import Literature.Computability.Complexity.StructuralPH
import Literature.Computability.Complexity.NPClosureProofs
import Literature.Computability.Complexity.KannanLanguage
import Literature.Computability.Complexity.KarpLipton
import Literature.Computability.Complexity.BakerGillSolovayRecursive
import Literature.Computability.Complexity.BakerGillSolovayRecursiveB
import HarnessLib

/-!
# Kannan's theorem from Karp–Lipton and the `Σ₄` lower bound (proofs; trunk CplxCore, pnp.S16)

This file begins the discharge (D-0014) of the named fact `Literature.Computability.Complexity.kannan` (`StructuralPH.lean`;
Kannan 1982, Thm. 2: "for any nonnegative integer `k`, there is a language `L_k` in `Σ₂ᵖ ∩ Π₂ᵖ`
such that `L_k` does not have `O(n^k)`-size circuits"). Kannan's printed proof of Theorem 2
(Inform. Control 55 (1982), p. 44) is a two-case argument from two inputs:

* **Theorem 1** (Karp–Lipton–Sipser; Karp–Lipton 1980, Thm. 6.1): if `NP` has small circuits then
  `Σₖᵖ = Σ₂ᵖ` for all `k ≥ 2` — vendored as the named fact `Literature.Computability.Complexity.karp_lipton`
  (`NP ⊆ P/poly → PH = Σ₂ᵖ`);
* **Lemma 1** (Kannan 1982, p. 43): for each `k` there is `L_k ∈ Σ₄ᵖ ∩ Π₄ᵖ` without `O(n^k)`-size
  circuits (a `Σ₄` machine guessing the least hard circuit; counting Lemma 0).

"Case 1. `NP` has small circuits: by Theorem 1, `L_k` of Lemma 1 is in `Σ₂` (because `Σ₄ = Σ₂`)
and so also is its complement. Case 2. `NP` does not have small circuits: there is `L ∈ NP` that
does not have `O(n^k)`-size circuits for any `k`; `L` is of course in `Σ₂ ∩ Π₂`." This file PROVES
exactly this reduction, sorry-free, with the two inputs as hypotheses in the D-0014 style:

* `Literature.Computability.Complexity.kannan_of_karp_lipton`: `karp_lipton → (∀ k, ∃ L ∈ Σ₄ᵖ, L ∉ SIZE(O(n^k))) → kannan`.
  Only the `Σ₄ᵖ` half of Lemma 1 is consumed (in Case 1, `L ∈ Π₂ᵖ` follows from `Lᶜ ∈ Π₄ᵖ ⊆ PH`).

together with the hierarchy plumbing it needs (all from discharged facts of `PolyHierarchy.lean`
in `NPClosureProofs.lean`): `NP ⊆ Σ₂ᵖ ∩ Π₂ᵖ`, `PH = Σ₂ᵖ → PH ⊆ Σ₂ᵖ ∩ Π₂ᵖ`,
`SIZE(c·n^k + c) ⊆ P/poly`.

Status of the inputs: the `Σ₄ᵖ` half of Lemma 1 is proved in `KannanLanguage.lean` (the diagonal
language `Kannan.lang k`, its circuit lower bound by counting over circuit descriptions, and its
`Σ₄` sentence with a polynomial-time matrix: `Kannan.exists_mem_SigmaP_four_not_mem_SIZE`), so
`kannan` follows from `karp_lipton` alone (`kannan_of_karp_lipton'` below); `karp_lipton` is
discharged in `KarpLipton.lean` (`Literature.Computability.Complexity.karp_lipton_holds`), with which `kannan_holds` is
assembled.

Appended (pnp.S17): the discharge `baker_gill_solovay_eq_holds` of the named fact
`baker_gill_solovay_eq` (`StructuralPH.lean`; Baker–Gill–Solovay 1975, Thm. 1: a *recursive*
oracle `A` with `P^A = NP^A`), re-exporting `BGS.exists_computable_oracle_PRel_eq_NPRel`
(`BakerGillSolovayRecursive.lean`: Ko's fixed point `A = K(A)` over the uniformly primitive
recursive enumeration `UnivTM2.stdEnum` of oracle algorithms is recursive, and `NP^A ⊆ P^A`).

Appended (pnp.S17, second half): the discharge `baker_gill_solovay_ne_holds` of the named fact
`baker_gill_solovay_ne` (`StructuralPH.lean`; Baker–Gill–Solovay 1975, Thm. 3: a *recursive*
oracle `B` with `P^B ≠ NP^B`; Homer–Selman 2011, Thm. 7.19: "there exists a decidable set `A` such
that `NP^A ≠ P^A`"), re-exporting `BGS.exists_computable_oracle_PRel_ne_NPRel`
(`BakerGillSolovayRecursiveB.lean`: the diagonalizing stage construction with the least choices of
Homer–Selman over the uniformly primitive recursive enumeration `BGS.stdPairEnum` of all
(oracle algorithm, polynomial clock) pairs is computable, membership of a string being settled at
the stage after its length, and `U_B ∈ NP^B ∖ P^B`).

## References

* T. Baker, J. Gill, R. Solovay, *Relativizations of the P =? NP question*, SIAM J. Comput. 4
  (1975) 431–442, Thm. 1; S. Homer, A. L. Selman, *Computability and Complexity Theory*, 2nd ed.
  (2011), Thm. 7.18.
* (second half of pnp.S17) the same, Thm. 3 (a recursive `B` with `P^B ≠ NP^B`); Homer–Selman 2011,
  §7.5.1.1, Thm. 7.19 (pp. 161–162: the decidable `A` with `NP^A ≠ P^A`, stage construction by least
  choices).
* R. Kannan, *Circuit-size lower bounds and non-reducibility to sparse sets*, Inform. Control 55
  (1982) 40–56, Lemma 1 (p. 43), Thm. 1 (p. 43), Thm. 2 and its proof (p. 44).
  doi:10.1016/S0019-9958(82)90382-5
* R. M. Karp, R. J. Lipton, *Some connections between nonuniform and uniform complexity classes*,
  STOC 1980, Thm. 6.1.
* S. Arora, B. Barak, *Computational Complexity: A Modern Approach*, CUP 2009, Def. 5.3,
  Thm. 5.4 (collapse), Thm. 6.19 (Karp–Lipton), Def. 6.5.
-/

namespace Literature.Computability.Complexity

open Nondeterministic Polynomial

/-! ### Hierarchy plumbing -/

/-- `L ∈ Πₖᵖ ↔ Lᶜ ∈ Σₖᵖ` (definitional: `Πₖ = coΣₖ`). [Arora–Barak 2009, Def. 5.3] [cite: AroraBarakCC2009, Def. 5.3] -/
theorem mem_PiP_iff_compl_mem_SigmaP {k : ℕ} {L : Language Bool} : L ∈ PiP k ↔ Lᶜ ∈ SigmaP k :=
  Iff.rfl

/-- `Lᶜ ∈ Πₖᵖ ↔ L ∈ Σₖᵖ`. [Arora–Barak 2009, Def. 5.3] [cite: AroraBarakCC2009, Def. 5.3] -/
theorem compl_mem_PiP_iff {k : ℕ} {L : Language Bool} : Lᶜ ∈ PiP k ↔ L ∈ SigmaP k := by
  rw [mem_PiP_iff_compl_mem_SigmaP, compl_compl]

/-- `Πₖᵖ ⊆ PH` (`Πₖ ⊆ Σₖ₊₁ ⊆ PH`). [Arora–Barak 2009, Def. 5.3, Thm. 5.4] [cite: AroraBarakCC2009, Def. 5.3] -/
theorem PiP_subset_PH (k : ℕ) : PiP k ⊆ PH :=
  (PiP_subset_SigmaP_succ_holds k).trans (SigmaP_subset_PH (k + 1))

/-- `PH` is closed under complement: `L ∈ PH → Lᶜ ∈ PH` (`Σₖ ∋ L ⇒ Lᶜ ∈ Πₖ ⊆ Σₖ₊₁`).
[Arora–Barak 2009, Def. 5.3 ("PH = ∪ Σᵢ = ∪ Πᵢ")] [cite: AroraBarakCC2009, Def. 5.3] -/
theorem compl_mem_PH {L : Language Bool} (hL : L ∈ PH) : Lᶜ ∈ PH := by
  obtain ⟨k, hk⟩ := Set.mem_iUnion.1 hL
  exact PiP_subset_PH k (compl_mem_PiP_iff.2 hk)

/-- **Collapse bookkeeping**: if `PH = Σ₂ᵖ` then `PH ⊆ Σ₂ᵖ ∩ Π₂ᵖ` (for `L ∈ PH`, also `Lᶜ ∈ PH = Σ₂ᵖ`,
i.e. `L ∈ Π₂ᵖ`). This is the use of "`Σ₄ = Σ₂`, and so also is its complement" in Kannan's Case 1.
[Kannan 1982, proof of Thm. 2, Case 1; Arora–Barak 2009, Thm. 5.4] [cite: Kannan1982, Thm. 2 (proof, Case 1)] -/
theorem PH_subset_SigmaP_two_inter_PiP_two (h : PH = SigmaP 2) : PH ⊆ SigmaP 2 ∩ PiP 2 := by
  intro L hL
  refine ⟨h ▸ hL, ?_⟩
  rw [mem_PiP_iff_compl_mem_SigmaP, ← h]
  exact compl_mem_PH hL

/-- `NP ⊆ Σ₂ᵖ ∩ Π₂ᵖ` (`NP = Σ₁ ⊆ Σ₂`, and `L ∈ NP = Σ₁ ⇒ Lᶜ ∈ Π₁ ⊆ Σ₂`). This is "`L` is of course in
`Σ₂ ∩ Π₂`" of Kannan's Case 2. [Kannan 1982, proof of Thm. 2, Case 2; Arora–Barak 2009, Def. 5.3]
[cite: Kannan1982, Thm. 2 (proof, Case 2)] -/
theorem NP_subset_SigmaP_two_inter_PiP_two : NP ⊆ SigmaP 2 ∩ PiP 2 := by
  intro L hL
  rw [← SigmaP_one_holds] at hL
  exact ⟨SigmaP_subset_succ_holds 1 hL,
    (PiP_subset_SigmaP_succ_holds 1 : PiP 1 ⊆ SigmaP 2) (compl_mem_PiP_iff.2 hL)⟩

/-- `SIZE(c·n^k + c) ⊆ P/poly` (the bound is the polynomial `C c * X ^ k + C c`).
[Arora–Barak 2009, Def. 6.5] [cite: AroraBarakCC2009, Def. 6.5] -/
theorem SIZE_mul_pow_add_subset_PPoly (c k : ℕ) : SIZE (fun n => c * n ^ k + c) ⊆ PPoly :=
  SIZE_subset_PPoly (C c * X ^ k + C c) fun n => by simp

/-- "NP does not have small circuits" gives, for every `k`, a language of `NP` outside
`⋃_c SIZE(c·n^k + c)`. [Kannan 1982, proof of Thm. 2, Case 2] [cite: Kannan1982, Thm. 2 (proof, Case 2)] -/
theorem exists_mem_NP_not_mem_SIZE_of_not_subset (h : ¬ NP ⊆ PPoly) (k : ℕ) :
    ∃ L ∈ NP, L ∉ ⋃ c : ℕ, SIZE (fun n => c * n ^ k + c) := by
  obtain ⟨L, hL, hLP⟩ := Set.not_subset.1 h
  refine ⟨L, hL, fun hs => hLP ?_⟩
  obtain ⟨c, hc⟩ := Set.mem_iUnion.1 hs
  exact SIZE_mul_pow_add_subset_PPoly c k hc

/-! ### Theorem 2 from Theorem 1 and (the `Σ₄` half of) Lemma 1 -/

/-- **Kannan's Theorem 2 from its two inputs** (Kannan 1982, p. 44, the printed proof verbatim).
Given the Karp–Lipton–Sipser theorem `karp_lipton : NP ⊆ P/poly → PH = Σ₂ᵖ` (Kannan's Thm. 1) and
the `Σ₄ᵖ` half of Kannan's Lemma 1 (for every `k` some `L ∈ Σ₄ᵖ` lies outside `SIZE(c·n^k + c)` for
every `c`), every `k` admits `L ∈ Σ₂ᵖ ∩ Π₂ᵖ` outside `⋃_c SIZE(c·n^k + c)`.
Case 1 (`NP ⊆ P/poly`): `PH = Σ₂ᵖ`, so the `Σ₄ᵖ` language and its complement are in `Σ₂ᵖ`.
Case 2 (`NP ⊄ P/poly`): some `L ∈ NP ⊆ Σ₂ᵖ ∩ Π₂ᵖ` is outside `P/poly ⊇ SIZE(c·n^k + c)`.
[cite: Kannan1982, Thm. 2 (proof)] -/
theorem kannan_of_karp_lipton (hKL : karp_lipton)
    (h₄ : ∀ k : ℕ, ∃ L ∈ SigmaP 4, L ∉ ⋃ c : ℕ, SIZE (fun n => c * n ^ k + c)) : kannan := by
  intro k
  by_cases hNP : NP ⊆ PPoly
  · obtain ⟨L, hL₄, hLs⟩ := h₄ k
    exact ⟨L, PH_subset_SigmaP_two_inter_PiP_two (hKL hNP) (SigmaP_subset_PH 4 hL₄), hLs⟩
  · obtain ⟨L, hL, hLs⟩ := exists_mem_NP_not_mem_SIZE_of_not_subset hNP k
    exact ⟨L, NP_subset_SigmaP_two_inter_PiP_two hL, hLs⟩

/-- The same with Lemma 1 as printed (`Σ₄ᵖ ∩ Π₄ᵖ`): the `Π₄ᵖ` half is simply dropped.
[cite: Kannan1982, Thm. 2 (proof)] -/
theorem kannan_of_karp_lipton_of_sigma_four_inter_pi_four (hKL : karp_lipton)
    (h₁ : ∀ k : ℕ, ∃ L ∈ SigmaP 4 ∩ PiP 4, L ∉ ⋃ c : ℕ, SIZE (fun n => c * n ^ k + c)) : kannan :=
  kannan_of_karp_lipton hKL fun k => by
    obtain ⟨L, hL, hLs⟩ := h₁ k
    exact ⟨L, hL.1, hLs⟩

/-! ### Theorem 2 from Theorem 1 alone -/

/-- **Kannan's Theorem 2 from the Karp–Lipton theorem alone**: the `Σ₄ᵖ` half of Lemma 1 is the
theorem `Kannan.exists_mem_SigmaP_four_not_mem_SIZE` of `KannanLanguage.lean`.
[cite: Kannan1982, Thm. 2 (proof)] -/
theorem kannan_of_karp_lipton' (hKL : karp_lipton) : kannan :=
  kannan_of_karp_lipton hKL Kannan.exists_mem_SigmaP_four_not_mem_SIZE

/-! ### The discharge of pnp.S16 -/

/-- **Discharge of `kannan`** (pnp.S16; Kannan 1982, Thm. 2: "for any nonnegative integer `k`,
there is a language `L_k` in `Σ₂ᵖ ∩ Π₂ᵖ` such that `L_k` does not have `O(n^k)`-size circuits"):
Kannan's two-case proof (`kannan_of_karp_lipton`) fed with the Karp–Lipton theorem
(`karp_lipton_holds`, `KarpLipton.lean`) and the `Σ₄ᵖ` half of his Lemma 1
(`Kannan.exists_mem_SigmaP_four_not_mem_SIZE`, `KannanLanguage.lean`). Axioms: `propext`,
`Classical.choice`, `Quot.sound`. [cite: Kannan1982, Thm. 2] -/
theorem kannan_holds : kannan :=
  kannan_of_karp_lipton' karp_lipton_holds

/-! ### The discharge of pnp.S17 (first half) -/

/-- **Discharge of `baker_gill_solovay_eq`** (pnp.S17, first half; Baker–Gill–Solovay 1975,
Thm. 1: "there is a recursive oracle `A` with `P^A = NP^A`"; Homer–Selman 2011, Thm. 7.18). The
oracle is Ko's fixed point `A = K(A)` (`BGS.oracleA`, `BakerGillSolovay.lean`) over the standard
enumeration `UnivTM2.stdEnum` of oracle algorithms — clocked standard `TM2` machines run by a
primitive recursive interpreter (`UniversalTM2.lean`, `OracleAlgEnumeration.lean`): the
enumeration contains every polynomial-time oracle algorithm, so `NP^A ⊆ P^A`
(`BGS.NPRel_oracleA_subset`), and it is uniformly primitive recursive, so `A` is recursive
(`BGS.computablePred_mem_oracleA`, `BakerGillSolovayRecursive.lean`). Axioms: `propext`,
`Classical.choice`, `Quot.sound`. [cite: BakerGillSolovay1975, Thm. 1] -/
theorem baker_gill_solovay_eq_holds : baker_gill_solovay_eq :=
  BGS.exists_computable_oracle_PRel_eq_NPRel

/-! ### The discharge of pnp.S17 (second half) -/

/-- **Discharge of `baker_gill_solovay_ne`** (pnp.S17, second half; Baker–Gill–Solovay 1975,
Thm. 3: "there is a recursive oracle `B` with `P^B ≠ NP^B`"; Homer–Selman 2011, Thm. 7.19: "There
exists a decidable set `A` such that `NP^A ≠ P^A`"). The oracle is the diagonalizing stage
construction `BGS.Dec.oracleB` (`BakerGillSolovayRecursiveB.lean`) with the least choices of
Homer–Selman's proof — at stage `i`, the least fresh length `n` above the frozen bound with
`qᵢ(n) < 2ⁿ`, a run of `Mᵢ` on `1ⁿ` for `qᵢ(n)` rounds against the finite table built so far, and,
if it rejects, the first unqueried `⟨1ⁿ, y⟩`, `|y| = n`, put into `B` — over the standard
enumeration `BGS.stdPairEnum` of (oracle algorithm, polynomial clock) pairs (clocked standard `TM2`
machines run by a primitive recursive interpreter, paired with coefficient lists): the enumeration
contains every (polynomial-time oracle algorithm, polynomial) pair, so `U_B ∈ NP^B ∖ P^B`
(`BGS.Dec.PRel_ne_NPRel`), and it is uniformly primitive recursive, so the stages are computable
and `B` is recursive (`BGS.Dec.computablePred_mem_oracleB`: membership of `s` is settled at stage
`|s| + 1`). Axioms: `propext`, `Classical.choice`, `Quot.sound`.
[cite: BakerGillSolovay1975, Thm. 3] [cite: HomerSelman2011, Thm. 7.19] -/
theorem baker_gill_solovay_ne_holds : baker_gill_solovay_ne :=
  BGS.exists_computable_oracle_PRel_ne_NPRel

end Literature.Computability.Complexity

- - -

▶ [What to produce] Your job is to print exactly the lines that run from the top of the entries through the line with "Status of the", and no others.

▶ [Task answer]
import Literature.Computability.Complexity.StructuralPH
import Literature.Computability.Complexity.NPClosureProofs
import Literature.Computability.Complexity.KannanLanguage
import Literature.Computability.Complexity.KarpLipton
import Literature.Computability.Complexity.BakerGillSolovayRecursive
import Literature.Computability.Complexity.BakerGillSolovayRecursiveB
import HarnessLib

/-!
# Kannan's theorem from Karp–Lipton and the `Σ₄` lower bound (proofs; trunk CplxCore, pnp.S16)

This file begins the discharge (D-0014) of the named fact `Literature.Computability.Complexity.kannan` (`StructuralPH.lean`;
Kannan 1982, Thm. 2: "for any nonnegative integer `k`, there is a language `L_k` in `Σ₂ᵖ ∩ Π₂ᵖ`
such that `L_k` does not have `O(n^k)`-size circuits"). Kannan's printed proof of Theorem 2
(Inform. Control 55 (1982), p. 44) is a two-case argument from two inputs:

* **Theorem 1** (Karp–Lipton–Sipser; Karp–Lipton 1980, Thm. 6.1): if `NP` has small circuits then
  `Σₖᵖ = Σ₂ᵖ` for all `k ≥ 2` — vendored as the named fact `Literature.Computability.Complexity.karp_lipton`
  (`NP ⊆ P/poly → PH = Σ₂ᵖ`);
* **Lemma 1** (Kannan 1982, p. 43): for each `k` there is `L_k ∈ Σ₄ᵖ ∩ Π₄ᵖ` without `O(n^k)`-size
  circuits (a `Σ₄` machine guessing the least hard circuit; counting Lemma 0).

"Case 1. `NP` has small circuits: by Theorem 1, `L_k` of Lemma 1 is in `Σ₂` (because `Σ₄ = Σ₂`)
and so also is its complement. Case 2. `NP` does not have small circuits: there is `L ∈ NP` that
does not have `O(n^k)`-size circuits for any `k`; `L` is of course in `Σ₂ ∩ Π₂`." This file PROVES
exactly this reduction, sorry-free, with the two inputs as hypotheses in the D-0014 style:

* `Literature.Computability.Complexity.kannan_of_karp_lipton`: `karp_lipton → (∀ k, ∃ L ∈ Σ₄ᵖ, L ∉ SIZE(O(n^k))) → kannan`.
  Only the `Σ₄ᵖ` half of Lemma 1 is consumed (in Case 1, `L ∈ Π₂ᵖ` follows from `Lᶜ ∈ Π₄ᵖ ⊆ PH`).

together with the hierarchy plumbing it needs (all from discharged facts of `PolyHierarchy.lean`
in `NPClosureProofs.lean`): `NP ⊆ Σ₂ᵖ ∩ Π₂ᵖ`, `PH = Σ₂ᵖ → PH ⊆ Σ₂ᵖ ∩ Π₂ᵖ`,
`SIZE(c·n^k + c) ⊆ P/poly`.

Status of the inputs: the `Σ₄ᵖ` half of Lemma 1 is proved in `KannanLanguage.lean` (the diagonal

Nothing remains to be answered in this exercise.